== RECORDS
import Summits.Ventures.Crystal3D.Theorems.StickyWulffConstantTextureLiminfZigOrRows
import Summits.Ventures.Crystal3D.Theorems.StickyWulffConstantTextureLiminfTexShadowCoverageBarlowDefs
import HarnessLib

/-!
# EDGE-ON ⇒ STEEP BASAL TILT: a plate that is not flux-feasible at `13/25` has `sin²(tilt) > 3/5` (lane T, crux `TextureLiminfV5`, stmt-Ventures-23912)

HONEST FRAMING. Venture `Summits/Ventures/Crystal3D` (cell `crystal3d-full`), route `route-Ventures-StickyWulffConstant`, helper `--supports` the
law-v5 crux `TextureLiminfV5` (stmt-Ventures-23912), lane T, registered stub `stub_terraceCensus` (its class `EdgeOnAt (13/25)`).  Pure trigonometry
of the close-packed frame on top of lane T's …ZigOrRows; standard axioms; nothing about any wall law; F-C1 not moved.

THE POINT.  The (β) plates side is evaluated against the area in TILT currency (…LevelReachPlatesFluxAreaCell / …PlatesOnlyCellLaw:
supply `√6·π·(S₁ + S₂)·(ρ−4)²`, `S_i = √(1 − ν_{i,2}²)` the sine of plate `i`'s basal tilt to the wall).  What the registered class gives:
`EdgeOnAt c₀ σ₁ σ₂ L₁ L₂ := ¬FluxFeasible c₀ L₁ σ₁ e₃ ∧ ¬FluxFeasible c₀ L₂ σ₂ (−e₃)`, `FluxFeasible c₀ L σ e := DeltaSteep L e ∧ ∀ i, √2·c₀ ≤ bilayerRise L σ e i`.
By `deltaSteep_of_lateral` (…ZigOrRows) a plate with `ν₀² + ν₁² ≤ 2/3` is Δ-steep, and by `exists_lateral_decomp` every zigzag rise is
`M + √(2/3)·t` with `t = |ν₂|`, `ν₀² + ν₁² ≤ 12 M²`; so a bilayer with rise `< √2·13/25` forces `ν₀² + ν₁² > 3/5` (from
`1 − t² ≤ 12 M² < 12 (√2·13/25 − √(2/3)·t)²`, a quadratic inequality in `t` with no solution on `t² ≥ 2/5`; `nlinarith` with rational brackets
of `√2`, `√(2/3)`; the exact threshold is `ν₀² + ν₁² > 0.610`, i.e. basal tilt `> 51.4°`, FAULTED-LEDGER-MEMO §2 «both active tilts beyond 51.3°»):
* **`lateral_sq_gt_of_not_fluxFeasible`** — `¬FluxFeasible (13/25) L σ e → 3/5 < (L⁻¹e)₀² + (L⁻¹e)₁²` (`‖e‖ = 1`);
* **`sinTilt_sq_gt_of_edgeOnAt`** — `EdgeOnAt (13/25) σ₁ σ₂ L₁ L₂ → 3/5 < 1 − (L₁⁻¹e₃)₂² ∧ 3/5 < 1 − (L₂⁻¹e₃)₂²`;
* `sinTilt_ge_of_edgeOnAt` — hence `√(3/5) ≤ S₁`, `√(3/5) ≤ S₂` and `2·√(3/5) ≤ S₁ + S₂` (so the two plates alone supply `√6·(S₁+S₂) ≥ 3.79` of the
  `2·c₀·sF = 4.68` needed at `c₀ = 13/25`, `sF = 9/2`; the rest is the born lines' — BETA-CUT-g22 §4(c)).
WHAT THIS IS NOT: the converse; any statement at other caps; F-C1 not moved.
-/

noncomputable section

namespace Summit.Ventures.Crystal3D.Theorems

open Summit.Ventures.Crystal3D
open Summit.Ventures.Crystal3D.Cruxes.TextureLiminf.TexShadow (E3 e₃ FluxFeasible DeltaSteep bilayerRise EdgeOnAt)
open scoped InnerProductSpace

/-- **Not flux-feasible at `13/25` ⇒ the lateral part of the pulled-back normal has square `> 3/5`.** -/
theorem lateral_sq_gt_of_not_fluxFeasible (L : E3 ≃ₗᵢ[ℝ] E3) (σ : ℤ → ℤ) {e : E3} (he : ‖e‖ = 1)
    (h : ¬ FluxFeasible (13 / 25) L σ e) : 3 / 5 < (L.symm e) 0 ^ 2 + (L.symm e) 1 ^ 2 := by
  by_contra hle
  push Not at hle
  -- the plate is Δ-steep, so some bilayer rises by less than `√2 · 13/25`
  have hΔ : DeltaSteep L e := deltaSteep_of_lateral L he (by linarith)
  have h' : ∃ i : ℤ, bilayerRise L σ e i < Real.sqrt 2 * (13 / 25) := by
    by_contra hall
    push Not at hall
    exact h ⟨hΔ, hall⟩
  obtain ⟨i, hi⟩ := h'
  obtain ⟨M, t, hrise, hM0, ht0, hsum, hM⟩ := exists_lateral_decomp L σ he i
  rw [hrise] at hi
  -- numerics: `√2 ∈ [1.41421, 1.41422]`, `√(2/3) ∈ [0.81649, 0.8165]`
  have hs2u : Real.sqrt 2 ≤ 1.41422 := by
    rw [show (1.41422 : ℝ) = Real.sqrt (1.41422 ^ 2) by rw [Real.sqrt_sq (by norm_num)]]
    exact Real.sqrt_le_sqrt (by norm_num)
  have hs23l : (0.81649 : ℝ) ≤ Real.sqrt (2 / 3) := by
    rw [show (0.81649 : ℝ) = Real.sqrt (0.81649 ^ 2) by rw [Real.sqrt_sq (by norm_num)]]
    exact Real.sqrt_le_sqrt (by norm_num)
  -- `t² ≥ 2/5`, and `M + √(2/3) t < √2·13/25` with `1 − t² ≤ 12 M²` is impossible there
  have ht2 : 2 / 5 ≤ t ^ 2 := by nlinarith
  have hMb : M < 1.41422 * (13 / 25) - 0.81649 * t := by nlinarith
  have hMpos : 0 ≤ 1.41422 * (13 / 25) - 0.81649 * t := le_trans hM0 hMb.le
  have hM2 : M ^ 2 ≤ (1.41422 * (13 / 25) - 0.81649 * t) ^ 2 := by nlinarith
  have key : 1 - t ^ 2 ≤ 12 * (1.41422 * (13 / 25) - 0.81649 * t) ^ 2 := by nlinarith
  -- the quadratic `12(0.7353944 − 0.81649 t)² + t² − 1 ≥ 0` has no root with `t² ≥ 2/5`, `0.81649 t ≤ 0.7354`
  nlinarith [ht0, hMpos, ht2, key, sq_nonneg (t - 0.8)]

/-- **Edge-on at `13/25` ⇒ both plates have `sin²(basal tilt) > 3/5`** (`S_i² = 1 − (L_i⁻¹e₃)₂²`). -/
theorem sinTilt_sq_gt_of_edgeOnAt {σ₁ σ₂ : ℤ → ℤ} {L₁ L₂ : E3 ≃ₗᵢ[ℝ] E3} (h : EdgeOnAt (13 / 25) σ₁ σ₂ L₁ L₂) :
    3 / 5 < 1 - (L₁.symm (EuclideanSpace.single (2 : Fin 3) (1 : ℝ))) 2 ^ 2 ∧
      3 / 5 < 1 - (L₂.symm (EuclideanSpace.single (2 : Fin 3) (1 : ℝ))) 2 ^ 2 := by
  have he : ‖(e₃ : E3)‖ = 1 := by rw [e₃, PiLp.norm_single, norm_one]
  have he' : ‖(-e₃ : E3)‖ = 1 := by rw [norm_neg, he]
  have hn : ∀ (L : E3 ≃ₗᵢ[ℝ] E3) (v : E3), ‖v‖ = 1 →
      (L.symm v) 0 ^ 2 + (L.symm v) 1 ^ 2 + (L.symm v) 2 ^ 2 = 1 := by
    intro L v hv
    rw [← Literature.Algebra.EuclideanLattices.norm_sq_fin_three, LinearIsometryEquiv.norm_map, hv, one_pow]
  obtain ⟨h₁, h₂⟩ := h
  have k₁ := lateral_sq_gt_of_not_fluxFeasible L₁ σ₁ he h₁
  have k₂ := lateral_sq_gt_of_not_fluxFeasible L₂ σ₂ he' h₂
  have n₁ := hn L₁ e₃ he
  have n₂ := hn L₂ (-e₃) he'
  have hneg : ∀ l : Fin 3, (L₂.symm (-e₃)) l ^ 2 = (L₂.symm e₃) l ^ 2 := fun l => by rw [map_neg, PiLp.neg_apply, neg_sq]
  rw [hneg 0, hneg 1, hneg 2] at n₂
  rw [hneg 0, hneg 1] at k₂
  refine ⟨?_, ?_⟩
  · rw [show (EuclideanSpace.single (2 : Fin 3) (1 : ℝ) : E3) = e₃ from rfl]; linarith
  · rw [show (EuclideanSpace.single (2 : Fin 3) (1 : ℝ) : E3) = e₃ from rfl]; linarith

/-- **Edge-on at `13/25` ⇒ `√(3/5) ≤ S₁`, `√(3/5) ≤ S₂`, `2·√(3/5) ≤ S₁ + S₂`** in the currency of …LevelReachPlatesFluxAreaCell. -/
theorem sinTilt_ge_of_edgeOnAt {σ₁ σ₂ : ℤ → ℤ} {L₁ L₂ : E3 ≃ₗᵢ[ℝ] E3} (h : EdgeOnAt (13 / 25) σ₁ σ₂ L₁ L₂) :
    Real.sqrt (3 / 5) ≤ Real.sqrt (1 - (L₁.symm (EuclideanSpace.single (2 : Fin 3) (1 : ℝ))) 2 ^ 2) ∧
      Real.sqrt (3 / 5) ≤ Real.sqrt (1 - (L₂.symm (EuclideanSpace.single (2 : Fin 3) (1 : ℝ))) 2 ^ 2) ∧
      2 * Real.sqrt (3 / 5) ≤ Real.sqrt (1 - (L₁.symm (EuclideanSpace.single (2 : Fin 3) (1 : ℝ))) 2 ^ 2) +
        Real.sqrt (1 - (L₂.symm (EuclideanSpace.single (2 : Fin 3) (1 : ℝ))) 2 ^ 2) := by
  obtain ⟨h₁, h₂⟩ := sinTilt_sq_gt_of_edgeOnAt h
  have a := Real.sqrt_le_sqrt h₁.le
  have b := Real.sqrt_le_sqrt h₂.le
  exact ⟨a, b, by linarith⟩

end Summit.Ventures.Crystal3D.Theorems

end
====
_REQUIRED WORK_
The response must repeat exactly the lines from the top of the material through the line containing "(13/25) σ₁ σ₂", both included, with no other output.

_OUTPUT OF THE EXERCISE_
import Summits.Ventures.Crystal3D.Theorems.StickyWulffConstantTextureLiminfZigOrRows
import Summits.Ventures.Crystal3D.Theorems.StickyWulffConstantTextureLiminfTexShadowCoverageBarlowDefs
import HarnessLib

/-!
# EDGE-ON ⇒ STEEP BASAL TILT: a plate that is not flux-feasible at `13/25` has `sin²(tilt) > 3/5` (lane T, crux `TextureLiminfV5`, stmt-Ventures-23912)

HONEST FRAMING. Venture `Summits/Ventures/Crystal3D` (cell `crystal3d-full`), route `route-Ventures-StickyWulffConstant`, helper `--supports` the
law-v5 crux `TextureLiminfV5` (stmt-Ventures-23912), lane T, registered stub `stub_terraceCensus` (its class `EdgeOnAt (13/25)`).  Pure trigonometry
of the close-packed frame on top of lane T's …ZigOrRows; standard axioms; nothing about any wall law; F-C1 not moved.

THE POINT.  The (β) plates side is evaluated against the area in TILT currency (…LevelReachPlatesFluxAreaCell / …PlatesOnlyCellLaw:
supply `√6·π·(S₁ + S₂)·(ρ−4)²`, `S_i = √(1 − ν_{i,2}²)` the sine of plate `i`'s basal tilt to the wall).  What the registered class gives:
`EdgeOnAt c₀ σ₁ σ₂ L₁ L₂ := ¬FluxFeasible c₀ L₁ σ₁ e₃ ∧ ¬FluxFeasible c₀ L₂ σ₂ (−e₃)`, `FluxFeasible c₀ L σ e := DeltaSteep L e ∧ ∀ i, √2·c₀ ≤ bilayerRise L σ e i`.
By `deltaSteep_of_lateral` (…ZigOrRows) a plate with `ν₀² + ν₁² ≤ 2/3` is Δ-steep, and by `exists_lateral_decomp` every zigzag rise is
`M + √(2/3)·t` with `t = |ν₂|`, `ν₀² + ν₁² ≤ 12 M²`; so a bilayer with rise `< √2·13/25` forces `ν₀² + ν₁² > 3/5` (from
`1 − t² ≤ 12 M² < 12 (√2·13/25 − √(2/3)·t)²`, a quadratic inequality in `t` with no solution on `t² ≥ 2/5`; `nlinarith` with rational brackets
of `√2`, `√(2/3)`; the exact threshold is `ν₀² + ν₁² > 0.610`, i.e. basal tilt `> 51.4°`, FAULTED-LEDGER-MEMO §2 «both active tilts beyond 51.3°»):
* **`lateral_sq_gt_of_not_fluxFeasible`** — `¬FluxFeasible (13/25) L σ e → 3/5 < (L⁻¹e)₀² + (L⁻¹e)₁²` (`‖e‖ = 1`);
* **`sinTilt_sq_gt_of_edgeOnAt`** — `EdgeOnAt (13/25) σ₁ σ₂ L₁ L₂ → 3/5 < 1 − (L₁⁻¹e₃)₂² ∧ 3/5 < 1 − (L₂⁻¹e₃)₂²`;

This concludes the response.